萧景策捏住顾池的下巴抬高,顾池一皱眉喊了声疼,伸手去推萧景策对面却纹丝不动,最后也就作罢。
“疼就对了,只有疼了才会长记性,不过我这边倒是有一个职位挺适合你的,要不要考虑考虑?”
顾池强忍着下巴的疼,好奇的问道:“哦?什么职位?”
萧景策靠近他,热气打在他的耳朵上,耳边是男人磁哑的声线,可说的话却风流浪荡。
“本王的府上正好缺个暖床的,我看很适合你。”
顾池就知道这人狗嘴里吐不出象牙,张口闭口没一句好话。
“殿下真是抬举卑职了,放眼整个京城,想给殿下暖床的人估计能排到边疆,哪还轮的到卑职。”
萧景策松开顾池的下巴,直起了身子,意味不明的扫了他一眼。
“没事,本王不嫌弃。”
顾池强忍着打人的冲动,笑脸对着他:“那真是多谢殿下的赏识了。”
“不急,王府的大门随时为你敞开。”
顾池看着萧景策的背影,不明萧景策这突然来的一出什么戏,不过这不是他现在考虑的事,他现在要好好想想找住处的事,天大地大住哪最好。

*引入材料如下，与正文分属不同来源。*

/-- `Q` vanishes on the constraint surface `ι(K) = ker Q`. [cite: BalabanImbrieJaffe1988, (5.13.1) p.304] -/
theorem Q_ι (hιQ : LinearMap.range ι = LinearMap.ker Q) (a : K) : Q (ι a) = 0 := by
  have h : ι a ∈ LinearMap.ker Q := hιQ ▸ LinearMap.mem_range_self ι a
  simpa using h

/-- In the fictitious-field coordinates the block average reads off `B`: `Q(A₀ + Q^{s*}B) = B`.
[cite: BalabanImbrieJaffe1988, (5.13.1) p.304] -/
theorem Q_splitMap (hQ : Q ∘ₗ Qss = LinearMap.id) (hιQ : LinearMap.range ι = LinearMap.ker Q) (p : K × (γ → ℝ)) :
    Q (splitMap Qss ι p) = p.2 := by
  rw [splitMap_apply, map_add, Q_ι hιQ, Q_Qss hQ, zero_add]

/-- … and `(I − Q^{s*}Q)(A₀ + Q^{s*}B) = A₀`. [cite: BalabanImbrieJaffe1988, (5.13.1) p.304] -/
theorem proj_splitMap (hQ : Q ∘ₗ Qss = LinearMap.id) (hιQ : LinearMap.range ι = LinearMap.ker Q) (p : K × (γ → ℝ)) :
    splitMap Qss ι p - Qss (Q (splitMap Qss ι p)) = ι p.1 := by
  rw [Q_splitMap hQ hιQ, splitMap_apply, add_sub_cancel_right]

/-- The coordinates are one-to-one. [cite: BalabanImbrieJaffe1988, (5.13.1) p.304] -/
theorem splitMap_injective (hQ : Q ∘ₗ Qss = LinearMap.id) (hι : Function.Injective ι)
    (hιQ : LinearMap.range ι = LinearMap.ker Q) : Function.Injective (splitMap Qss ι) := by
  intro p q h
  have h2 : p.2 = q.2 := by
    have := congrArg Q h
    rwa [Q_splitMap hQ hιQ, Q_splitMap hQ hιQ] at this
  have h1 : p.1 = q.1 := by
    apply hι
    rw [← proj_splitMap hQ hιQ p, ← proj_splitMap hQ hιQ q, h]
  exact Prod.ext h1 h2

/-- The coordinates are onto: every axial `A″` is `A₀ + Q^{s*}(QA″)` with `A₀ = (I − Q^{s*}Q)A″` on the constraint surface.
[cite: BalabanImbrieJaffe1988, (5.13.1) p.304] -/
theorem splitMap_surjective (hQ : Q ∘ₗ Qss = LinearMap.id) (hιQ : LinearMap.range ι = LinearMap.ker Q) :
    Function.Surjective (splitMap Qss ι) := by
  intro A
  have hmem : A - Qss (Q A) ∈ LinearMap.range ι := by
    rw [hιQ, LinearMap.mem_ker, map_sub, Q_Qss hQ, sub_self]
  obtain ⟨a, ha⟩ := hmem
  exact ⟨(a, Q A), by rw [splitMap_apply, ha, sub_add_cancel]⟩

/-- **The fictitious-field coordinates as a linear isomorphism** `K × (γ → ℝ) ≃ V`, `(A₀, B) ↦ A₀ + Q^{s*}B`.
[cite: BalabanImbrieJaffe1988, (5.13.1) p.304] -/
def splitEquiv (hQ : Q ∘ₗ Qss = LinearMap.id) (hι : Function.Injective ι)
    (hιQ : LinearMap.range ι = LinearMap.ker Q) : (K × (γ → ℝ)) ≃ₗ[ℝ] V :=
  LinearEquiv.ofBijective (splitMap Qss ι) ⟨splitMap_injective hQ hι hιQ, splitMap_surjective hQ hιQ⟩

/-- `splitEquiv (A₀, B) = ιA₀ + Q^{s*}B`. [cite: BalabanImbrieJaffe1988, (5.13.1) p.304] -/
theorem splitEquiv_apply (hQ : Q ∘ₗ Qss = LinearMap.id) (hι : Function.Injective ι)
    (hιQ : LinearMap.range ι = LinearMap.ker Q) (p : K × (γ → ℝ)) :
    splitEquiv hQ hι hιQ p = ι p.1 + Qss p.2 := rfl

end Split

/-! ## §2  (5.13.1): the Gaussian unit in `B` and the δ-integrals over the surfaces `{QA″ = −c}` -/

section Delta

variable {V K : Type*} [AddCommGroup V] [Module ℝ V] [AddCommGroup K] [Module ℝ K] [MeasurableSpace K]
  {γ : Type} [Fintype γ]

/-- The Gaussian unit weight of the fictitious field, `e^{−½⟨B,B⟩}`. [cite: BalabanImbrieJaffe1988, (5.13.1) p.304] -/
def gaussB (B : γ → ℝ) : ℝ := Real.exp (-(1/2 : ℝ) * (B ⬝ᵥ B))

/-- `e^{−½⟨B,B⟩} > 0`. [cite: BalabanImbrieJaffe1988, (5.13.1) p.304] -/
theorem gaussB_pos (B : γ → ℝ) : 0 < gaussB B := Real.exp_pos _

variable (γ) in
/-- `𝒩_B := ∫dB e^{−½⟨B,B⟩}` (the printed "𝒩" of the inserted unit). [cite: BalabanImbrieJaffe1988, (5.13.1) p.304] -/
def calNB : ℝ := ∫ B : γ → ℝ, gaussB B

/-- `𝒩_B = √(2π)^{|γ|}` (the tree's `Beta.GaussianIntegral.integral_exp_neg_half_dotProduct_self`).
[cite: BalabanImbrieJaffe1988, (5.13.1) p.304] -/
theorem calNB_eq : calNB γ = Real.sqrt (2 * Real.pi) ^ Fintype.card γ :=
  Beta.GaussianIntegral.integral_exp_neg_half_dotProduct_self

/-- `𝒩_B > 0`. [cite: BalabanImbrieJaffe1988, (5.13.1) p.304] -/
theorem calNB_pos : 0 < calNB γ := by
  rw [calNB_eq]
  exact pow_pos (Real.sqrt_pos.2 (by positivity)) _

/-- *"We insert 1 = 𝒩⁻¹∫dB exp(−1/2⟨B, B⟩)"*. [cite: BalabanImbrieJaffe1988, (5.13.1) p.304] -/
theorem insert_one : (calNB γ)⁻¹ * ∫ B : γ → ℝ, gaussB B = 1 :=
  inv_mul_cancel₀ calNB_pos.ne'

/-- **δ-calculus by parametrisation.**  `deltaInt Qss ι μK c g := "∫dA″ δ(QA″ + c) δ_Ax(A″) g(A″)"` — the integral of `g` over the
affine surface `{A″ axial : QA″ = −c}`, parametrised from the constraint surface `K` by `A₀ ↦ ιA₀ − Q^{s*}c` (indeed
`Q(ιA₀ − Q^{s*}c) = −c`, `deltaInt_on_surface`) and carrying the translate of `μK`. [cite: BalabanImbrieJaffe1988, (5.13.1) p.304] -/
def deltaInt (Qss : (γ → ℝ) →ₗ[ℝ] V) (ι : K →ₗ[ℝ] V) (μK : Measure K) (c : γ → ℝ) (g : V → ℝ) : ℝ :=
  ∫ a, g (ι a - Qss c) ∂μK

variable {Q : V →ₗ[ℝ] (γ → ℝ)} {Qss : (γ → ℝ) →ₗ[ℝ] V} {ι : K →ₗ[ℝ] V}

omit [MeasurableSpace K] [Fintype γ] in
/-- The parametrisation lands on the surface `QA″ = −c`. [cite: BalabanImbrieJaffe1988, (5.13.1) p.304] -/
theorem deltaInt_on_surface (hQ : Q ∘ₗ Qss = LinearMap.id) (hιQ : LinearMap.range ι = LinearMap.ker Q) (c : γ → ℝ)
    (a : K) : Q (ι a - Qss c) = -c := by
  rw [map_sub, Q_ι hιQ, Q_Qss hQ, zero_sub]

omit [Fintype γ] in
/-- `deltaInt 0 g = ∫dA″ δ(QA″) δ_Ax(A″) g(A″) = ∫ g∘ι dμK` (the left side of (5.13.1)).
[cite: BalabanImbrieJaffe1988, (5.13.1) p.304] -/
theorem deltaInt_zero (μK : Measure K) (g : V → ℝ) : deltaInt Qss ι μK 0 g = ∫ a, g (ι a) ∂μK := by
  simp [deltaInt]

omit [Fintype γ] in
/-- **Translation covariance of the δ-integrals** — the printed *"translate A^{(k)″} by Q^{s*}B"* (with *"The translation
does not affect δ_Ax"*: `Q^{s*}` lands in the axial configurations): `∫dA″ δ(QA″ + c) g(A″ + Q^{s*}t) = ∫dA″ δ(QA″ + (c − t)) g(A″)`.
[cite: BalabanImbrieJaffe1988, (5.13.1) p.304] -/
theorem deltaInt_translate (μK : Measure K) (c t : γ → ℝ) (g : V → ℝ) :
    deltaInt Qss ι μK c (fun A => g (A + Qss t)) = deltaInt Qss ι μK (c - t) g := by
  simp only [deltaInt, map_sub]
  congr 1
  funext a
  congr 1
  abel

谷安不知从何处出现在了亭子里,看着萧景策有些不太明白,想了许久还是问了出来。
“爷,您今晚为何要堵顾池得去路?”
萧景策拿着酒杯仰头喝了一口,眼里布满了寒意,想起刚才逗弄顾池的事,嘴角勾了勾。
“给他提个醒,不是什么人都像本王一样善良。”
谷安感觉自己刚才好像幻听了,他家爷居然说自己善良?
“爷您不是恨及了顾池了,为何还要提点他?”
萧景策放下酒杯,看到了房顶上一只软白的猫警惕的观察着四周,自言自语道:“因为本王发现逗猫更有意思,你说这猫炸起毛来会是什么样子呢?”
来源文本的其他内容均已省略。